Expectation number of cycles in a Erdős–Rényi random directed graph $G(n,p)$
Solution 1:
Let $X$ be the total number of cycles, $X_k$ the number of cycles of length $k$ in $G$, and $Y_k$ the number of cycles of length $k$ in a random graph of size $k$.
Note that:
- ${\sf E}[X] = \sum_{k=2}^n {\sf E}[X_k]$.
- ${\sf E}[X_k] = {n \choose k} {\sf E}[Y_k]$.
- ${\sf E}[Y_k] = (k!/k)p^k = (k-1)!p^k$.

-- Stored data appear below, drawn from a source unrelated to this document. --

import Mathlib.Probability.Kernel.Composition.MeasureCompProd
import Literature.Analysis.FunctionSpaces.PointConfigVagueTopology
import Literature.Analysis.FluidPDE.RootedLocalState
import HarnessLib

/-!
# The Palm frame for local states of hard-sphere systems, I: Palm laws and the admissible class

Topic `Literature/Analysis/FluidPDE`; definition request `defn-PalmLocalState` (route `PesinPricing` of
`Summits/AtomisticToContinuum/HydrodynamicLimit`, crux `KiferYoungUpperR` — a large-deviation upper
bound over local-weakly CLOSED sets of laws of particle-rooted local states with an infimum over a
Palm-stationary class; also `PricedBoltzmannHypothesis`, `URegularLimits`). Parts (b) and (d) of the
request; part (a) (vague / local weak topology) is
`Literature/Analysis/FunctionSpaces/PointConfigVagueTopology.lean`, part (c) (the rooted space-time
empirical local state of a finite orbit) is `RootedLocalState.lean`.

## Contents (phase space `ℝᵈ × ℝᵈ`, configurations `PointConfig (ℝᵈ × ℝᵈ)`, shifts act on positions)

* `recentre (ω, p) = ω - (x_p, 0)`: the configuration seen from its particle `p = (x_p, v_p)`
  (moved to the origin, velocities kept); `measurable_recentre` (from
  `PointConfig.measurable_translate_prod`, Last–Penrose Lemma 9.2).
* `palmLaw P`: the PALM LAW of a law `P` on configurations,
  `palmLaw P (A) = (intensity P)⁻¹ · E_P #{p ∈ ω : x_p ∈ [0,1)ᵈ, ω - (x_p, 0) ∈ A}`
  (Last–Penrose (9.4) with `B = [0,1)ᵈ`; Kallenberg Ch. 11 (1); Georgii–Zessin 1993 (2.4): the
  marked case, shifts in the position coordinate only), realised as the push-forward under
  `recentre` of the Campbell measure `C_P = P ⊗ₘ PointConfig.countKernel` (`C_P(dω, dp) =
  P(dω) ω(dp)`; literally the expression `PointProcess.campbellMeasure P` of
  `Literature/MathematicalPhysics/KineticTheory/OneSphereHopfProperty.lean`, which is not imported so
  that the Palm frame of the hard-sphere gas does not depend on the rotor-gas files) restricted to
  `{x_p ∈ [0,1)ᵈ}` and normalised by the intensity `Literature.Analysis.FluidPDE.intensity P`
  (expected number of particles in `[0,1)ᵈ × ℝᵈ`). For translation-invariant `P` with
  `0 < intensity P < ∞` this is the Palm distribution `P⁰`; the definition is total (any `P`).
  Proved: `palmLaw_apply` ((9.4)), `lintegral_palmLaw` ((9.5) / G–Z (2.4)),
  `isProbabilityMeasure_palmLaw`, `palmLaw_ae_isRooted` ((9.7): carried by configurations with a
  particle at the origin), `lintegral_windowSum_zero_palmLaw` (the Palm mark law is the normalised
  mark intensity, G–Z (2.5)) and its case `lintegral_rootKineticEnergy_palmLaw`:
  `E_{P⁰}[|v_root|²/2] = kineticEnergyDensity P / intensity P` (PROVED, for `P` a.s. hard-core;
  requested as a named fact).
* (from `RootedLocalState.lean`, imported) `IsRooted ω` (`∃ v, (0, v) ∈ ω`), `rootVelocity ω`,
  `rootKineticEnergy ω = ∑_{(0,v) ∈ ω} |v|²/2 ∈ [0,∞]` and the window-sum API.
* `IsPointStationary Q`: Mecke's integral (mass-transport) identity for laws of rooted marked
  configurations, shifts by the positions of the particles (the intrinsic property characterising
  Palm measures of stationary laws, Mecke 1967 Satz 2.5; Heveling–Last 2005; the `PointConfig` twin
  of `Literature.Probability.Process.IsPointStationaryLaw`).
* Named fact `PalmUniqueness` (Kallenberg Prop. 11.3; Last–Penrose Thm. 9.6, (9.17)–(9.18)): a
  translation-invariant law is determined by its intensity and its Palm law.
* `IsPalmHardSphereState σ e₀ Q` (d = 3): THE ROUTE'S ADMISSIBLE CLASS `𝓛(σ, e₀)` as a plain
  predicate — `Q` is the Palm law of a translation-invariant probability law `P` of intensity `σ³`,
  a.s. hard-core at diameter `1`, a.e.-defined and stationary for some infinite hard-sphere flow
  `InfiniteHardSphereFlow (Fin 3) 1`, with `E_Q[|v_root|²/2] ≤ e₀`; and the path-space ALTERNATIVE
  `IsPalmHardSphereTrajectoryState σ e₀ Q` (time-zero Palm marginal of a translation-invariant,
  time-shift-stationary law on configuration paths carried by infinite hard-sphere trajectories with
  finite collision clusters). WHICH TO QUOTE: route items should quote `IsPalmHardSphereState` — the
  infinite-volume defect densities of `defn-InfiniteVolumePesinDefect` (the rate `i(Q)`) are
  functions of a pair `(Φ, P)` with `Φ.IsStationary P`, exactly the data of the flow form; the path
  form is offered for intermediate "limit points lie in the class" statements and is neither weaker
  nor stronger as stated (it asks finite clusters, the flow form asks a measurable flow structure).

## Design choices

* `palmLaw` normalises by `intensity P` with Mathlib's `⁻¹` on `ℝ≥0∞` (junk: `0⁻¹ = ∞`, `∞⁻¹ = 0`);
  all statements of substance assume `intensity P ≠ 0, ≠ ∞`. It is a genuine push-forward (no
  measurability junk): `recentre` is jointly measurable.
* The root's velocity enters the class predicate through `rootKineticEnergy` (an `ℝ≥0∞`-valued
  point functional, measurable, no junk) rather than through `rootVelocity` (a classical choice);
  the two agree on hard-core rooted configurations, which carry every intended `Q`.
* `IsPointStationary` lets the transported mass depend on the configuration and on the POSITION of
  the receiving particle; on configurations with distinct positions (hard core) this is equivalent
  to letting it depend on the full phase point (the velocity is a function of the position and the
  configuration).
* Deliberately NOT here: Mecke's characterisation "`Q` is the Palm law of a stationary `P` iff `Q` is
  point-stationary" for MARKED processes (Mecke 1967 treats random measures stationary under the
  whole group; the marked version is Matthes–Kerstan–Mecke 1978 / Daley–Vere-Jones II Ch. 13, not
  held — to be vendored as a cite item when the source is in hand); the environment-seen-from-the-
  root dynamics; any claim that limit points of rooted local states of finite systems lie in
  `IsPalmHardSphereState` (the route's item `LimitPointsInClass`).

## References

* G. Last, M. Penrose, *Lectures on the Poisson Process* (2017), Thm. 9.1 (refined Campbell),
  Lemma 9.2, Def. 9.3, (9.4)–(9.7), Thm. 9.6, (9.17)–(9.18), Prop. 9.7.
* O. Kallenberg, *Foundations of Modern Probability* (held copy), Ch. 11: (1) (Palm distribution),
  Lemma 11.2, Prop. 11.3 (uniqueness and inversion).
* H.-O. Georgii, H. Zessin, PTRF 96 (1993), §2.1 Remark 2.1 (2.3)–(2.5), Remark 2.2–2.3.
* J. Mecke, Z. Wahrsch. 9 (1967), Satz 2.3–2.5; M. Heveling, G. Last, Ann. Probab. 33 (2005).
* S. Olla, S. R. S. Varadhan, H.-T. Yau, CMP 155 (1993), §3 (p. 535), §4 (4.1), Lemma 4.1.
-/

noncomputable section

The last one is because a cycle of length $k$ is a permutation of numbers from $1$ to $k$ but the first vertex does not matter (a cycle does not have a first vertex). The probability of each edge being present is $p$, so the probability of $k$ edges being present is $p^k$.
We have:
\begin{align*} {\sf E}[X] &= \sum_{k=2}^n E[X_k] \\ &= \sum_{k=2}^n {n \choose k} E[Y_k] \\ &= \sum_{k=2}^n {n \choose k} (k-1)! p^k \\ &= \sum_{k=2}^n \frac{n!}{k!(n-k)!} (k-1)! p^k \\ &= \sum_{k=2}^n \frac{n!}{(n-k)!k} p^k \\ &= \sum_{k=2}^n \frac{n\ldots (n-k+1)}{k} p^k \\ \end{align*}
For a simple lower bound we can drop the first half of the sum: \begin{align*} &\geq \sum_{k=n/2}^{n} \frac{n\ldots (n-k+1)}{k} p^k \\ &\geq \sum_{k=n/2}^{n} \frac{(n/2)^{k}}{n} p^k \\ &\geq \frac{1}{n}\sum_{k=n/2}^{n} (np/2)^{k} \\ &= \frac{(\frac{np}{2})^{n+1}-(\frac{np}{2})^{\frac{n}{2}}}{\frac{np}{2}-1} \end{align*}